New poll shows where voters stand ahead of 2014 and 2015 races
A new poll from Public Policy Polling shows U.S. Sen. McConnell with a four point lead over his Democratic opponent after the primary and an interesting front runner in the 2015 Republican primary.

The new poll from Public Policy Polling has Senator Mitch McConnell ahead with 44 percent to Democratic candidate Alison Lundergan Grimes’ 40 percent while 7 percent of voters said they would vote for Libertarian candidate David Patterson who filed to run Monday.

The McConnell lead is a change from the group’s last poll in April where Grimes had a one point advantage over McConnell. Another change for McConnell in this poll versus the last poll is his popularity with a slight drop in the number that have an unfavorable opinion of the senator.

As for another important race, the poll shows an interesting front runner in the Republican primary for the governors race in 2015.

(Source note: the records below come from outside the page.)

import Mathlib
import Literature.NumberTheory.Transcendental.SemialgebraicMapsProofs
import Literature.Algebra.Polynomial.RealCubicRoots

/-!
# `TwoTorsionTransfer`: the `2`-torsion translation as a real semialgebraic move (helper file)

Helper file for item stmt-KontsevichZagierPeriods-3413 (`TwoTorsionTransfer`, route HermiteRigidity of
`KontsevichZagierPeriods`); the closing theorem is in `HermiteRigidityTwoTorsionTransfer.lean`.

For `q₂, q₃ ∈ ℚ` with `0 < q₂³ − 27 q₃²` the Weierstrass cubic `f(x) = 4x³ − q₂x − q₃` has three real
roots `e₃ < e₂ < e₁` (`e₁ + e₂ + e₃ = 0`) and `f > 0` exactly on `(e₃, e₂) ∪ (e₁, ∞)`. The
translation by the `2`-torsion point `(e₂, 0)` of `y² = f(x)`, read on `x`-coordinates, is
`Φ(x) = e₂ + (e₂ − e₁)(e₂ − e₃)/(x − e₂)` (Whittaker–Watson §20.33, "addition of a half-period":
`℘(z + ω₂) = e₂ + (e₂ − e₁)(e₂ − e₃)/(℘(z) − e₂)`). This file proves the real algebra and
semialgebraic geometry of `Φ` needed to run it as ONE move of Kontsevich–Zagier's rule (2):

* `exists_roots`: the three roots in Vieta form `e₃ = −e₁ − e₂`, `q₂ = 4(e₁² + e₁e₂ + e₂²)`,
  `q₃ = −4e₁e₂(e₁ + e₂)` (from `Literature.Algebra.Polynomial.card_roots_eq_three_of_discr_pos`,
  `Cubic.discr ⟨4, 0, −q₂, −q₃⟩ = 16 (q₂³ − 27q₃²)`);
* `cubic_pos_iff`, `setOf_pos_forall_eq`, `setOf_pos_exists_eq`: the sign of `f` and the two domains
  `{f > 0 ∧ ∀ t > x, f t > 0} = (e₁, ∞)`, `{f > 0 ∧ ∃ t > x, f t < 0} = (e₃, e₂)`;
* `cubic_phi`: the invariance of `dx/y`, `f(Φ(x)) = Φ′(x)² · f(x)`; `phi_phi`: `Φ` is an involution;
  `hasDerivAt_phi`; `image_phi_eq`: `Φ` maps `(e₁, ∞)` onto `(e₃, e₂)`;
* `phi_semialgebraic`: `Φ` is `ℚ`-semialgebraic on `(e₁, ∞)` although `e₂ ∉ ℚ` in general — its
  graph is the projection (Tarski–Seidenberg, `tarski_seidenberg_real_holds`) of the
  `ℚ`-semialgebraic set `{(x, y, t) | x ∈ σ'', f(t) = 0, 12t² − q₂ < 0, 4(y − t)(x − t) = 12t² − q₂}`
  (`e₂` is the unique root of `f` with `f′ < 0`, and `4(e₂ − e₁)(e₂ − e₃) = f′(e₂) = 12e₂² − q₂`).

Every expression is written out in the coordinates `e₁, e₂` (no definitions are introduced).

References: E. T. Whittaker, G. N. Watson, *A Course of Modern Analysis* (1927), §20.33;
D. F. Lawden, *Elliptic Functions and Applications* (1989), §6.8; J. Bochnak, M. Coste, M.-F. Roy,
*Real Algebraic Geometry* (1998), §2.2.
-/

noncomputable section

open Set MvPolynomial
open Literature.NumberTheory.Transcendental Literature.ModelTheory.ExponentialFields

namespace Summit.KontsevichZagierPeriods.HermiteRigidity.TwoTorsionTransfer

/-! ### The three real roots of a Weierstrass cubic with positive discriminant -/

/-- **Three real roots in Vieta form.** If `0 < A³ − 27B²` then `4x³ − Ax − B` has three real roots
`−e₁ − e₂ < e₂ < e₁` with `A = 4(e₁² + e₁e₂ + e₂²)` and `B = −4e₁e₂(e₁ + e₂)`, i.e.
`4x³ − Ax − B = 4(x − e₁)(x − e₂)(x + e₁ + e₂)` (a real cubic with positive discriminant has three
distinct real roots, `Literature.Algebra.Polynomial.card_roots_eq_three_of_discr_pos`, plus Vieta).
[folklore] -/
theorem exists_roots (A B : ℝ) (hdisc : 0 < A ^ 3 - 27 * B ^ 2) :
    ∃ e₁ e₂ : ℝ, e₂ < e₁ ∧ -e₁ - e₂ < e₂ ∧ A = 4 * (e₁ ^ 2 + e₁ * e₂ + e₂ ^ 2) ∧
      B = -4 * e₁ * e₂ * (e₁ + e₂) := by
  classical
  set P : Cubic ℝ := ⟨4, 0, -A, -B⟩ with hP
  have ha : P.a ≠ 0 := by norm_num [hP]
  have hD : 0 < P.discr := by
    have : P.discr = 16 * (A ^ 3 - 27 * B ^ 2) := by
      simp only [Cubic.discr, hP]; ring
    rw [this]; positivity
  have h3 := Literature.Algebra.Polynomial.card_roots_eq_three_of_discr_pos ha hD
  set s := P.roots.toFinset with hs
  set e : Fin 3 ↪o ℝ := s.orderEmbOfFin h3 with he
  have hmem : ∀ i, e i ∈ s := fun i => Finset.orderEmbOfFin_mem s h3 i
  have hroot : ∀ i, 4 * (e i) ^ 3 - A * (e i) - B = 0 := by
    intro i
    have := hmem i
    rw [hs, Multiset.mem_toFinset, Cubic.mem_roots_iff (Cubic.ne_zero_of_a_ne_zero ha)] at this
    simp only [hP] at this
    linarith
  have h01 : e 0 < e 1 := e.strictMono (by decide)
  have h12 : e 1 < e 2 := e.strictMono (by decide)
  have ha' := hroot 2
  have hb' := hroot 1
  have hc' := hroot 0
  have k1 : 4 * ((e 2) ^ 2 + (e 2) * (e 1) + (e 1) ^ 2) - A = 0 := by
    have : (e 2 - e 1) * (4 * ((e 2) ^ 2 + (e 2) * (e 1) + (e 1) ^ 2) - A) = 0 := by
      linear_combination ha' - hb'
    exact (mul_eq_zero.mp this).resolve_left (sub_ne_zero.mpr h12.ne')
  have k2 : 4 * ((e 2) ^ 2 + (e 2) * (e 0) + (e 0) ^ 2) - A = 0 := by
    have : (e 2 - e 0) * (4 * ((e 2) ^ 2 + (e 2) * (e 0) + (e 0) ^ 2) - A) = 0 := by
      linear_combination ha' - hc'
    exact (mul_eq_zero.mp this).resolve_left (sub_ne_zero.mpr (h01.trans h12).ne')
  have k3 : e 2 + e 1 + e 0 = 0 := by
    have : (e 1 - e 0) * (4 * (e 2 + e 1 + e 0)) = 0 := by linear_combination k1 - k2
    have := (mul_eq_zero.mp this).resolve_left (sub_ne_zero.mpr h01.ne')
    linarith
  refine ⟨e 2, e 1, h12, by linarith, by linarith, ?_⟩
  have hA0 : A = 4 * ((e 2) ^ 2 + (e 2) * (e 1) + (e 1) ^ 2) := by linarith
  rw [hA0] at ha'
  linear_combination -ha'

McConnell’s primary challenger, Louisville businessman Matt Bevin, leads the pack with 25 percent even though he is not in the race at this point. Next up is Agriculture Commissioner James Comer with 20 percent, followed by Republican candidate Hal Heiner with 18 percent and Republican Cathy Bailey—who is still considering the race—with 11 percent.

In a head-to-head match up of the candidates who are in the race currently, Heiner actually leads Comer by 6 percent with 50 percent undecided. In a statement, Heiner said he is encouraged by the lead the poll gives him over the only other announced candidate in the primary.

“Every day, Kentuckians tell me they are looking for a Governor from outside the Frankfort political establishment who has the type of business experience necessary to attract and grow good paying jobs for Kentucky families,” Heiner said. “It is apparent that our message is gaining traction, and I appreciate the tremendous amount of support we have generated in the last five months.”

According to the poll Attorney General Jack Conway—the only Democratic candidate in the race currently—has a lead on all Republican candidates but the firm said some of the head-to-head match-ups are close and many voters are undecided.

Grimes highlights Clinton visit in new web ad
After bringing former President Bill Clinton to eastern Kentucky, the Grimes campaign is looking to highlight the visit as well as Grimes’ job plan in a new web ad.

The online ad, released Tuesday, uses footage of an event held this month where Clinton and Grimes visited Hazard, Kentucky. In their speeches at the event, each spoke about Grimes’ jobs plan and echoed remarks often made by the candidate about Senator McConnell not believing it is his job to create jobs in the state.

Those remarks, which are highlighted in the ad, stem from a newspaper story from the Beattyville Enterprise where McConnell was asked what he is doing to bring jobs to the area of the state the paper is located to which McConnell answered by saying economic development was more the job of state lawmakers, not federal.

“So one candidate says ‘its not my job to create jobs’ and the other candidate from the get-go of her campaign put out a jobs action plan and it is good, I’ve read it,” Clinton says in the ad.

At an event in eastern Kentucky one day after the Grimes and Clinton event, McConnell told the crowd the people of the state would not fall for the Grimes’ campaign tactics and noted that each time the former president has come to the state to stump for a Democrat running against McConnell, the five-term senator has defeated the candidate.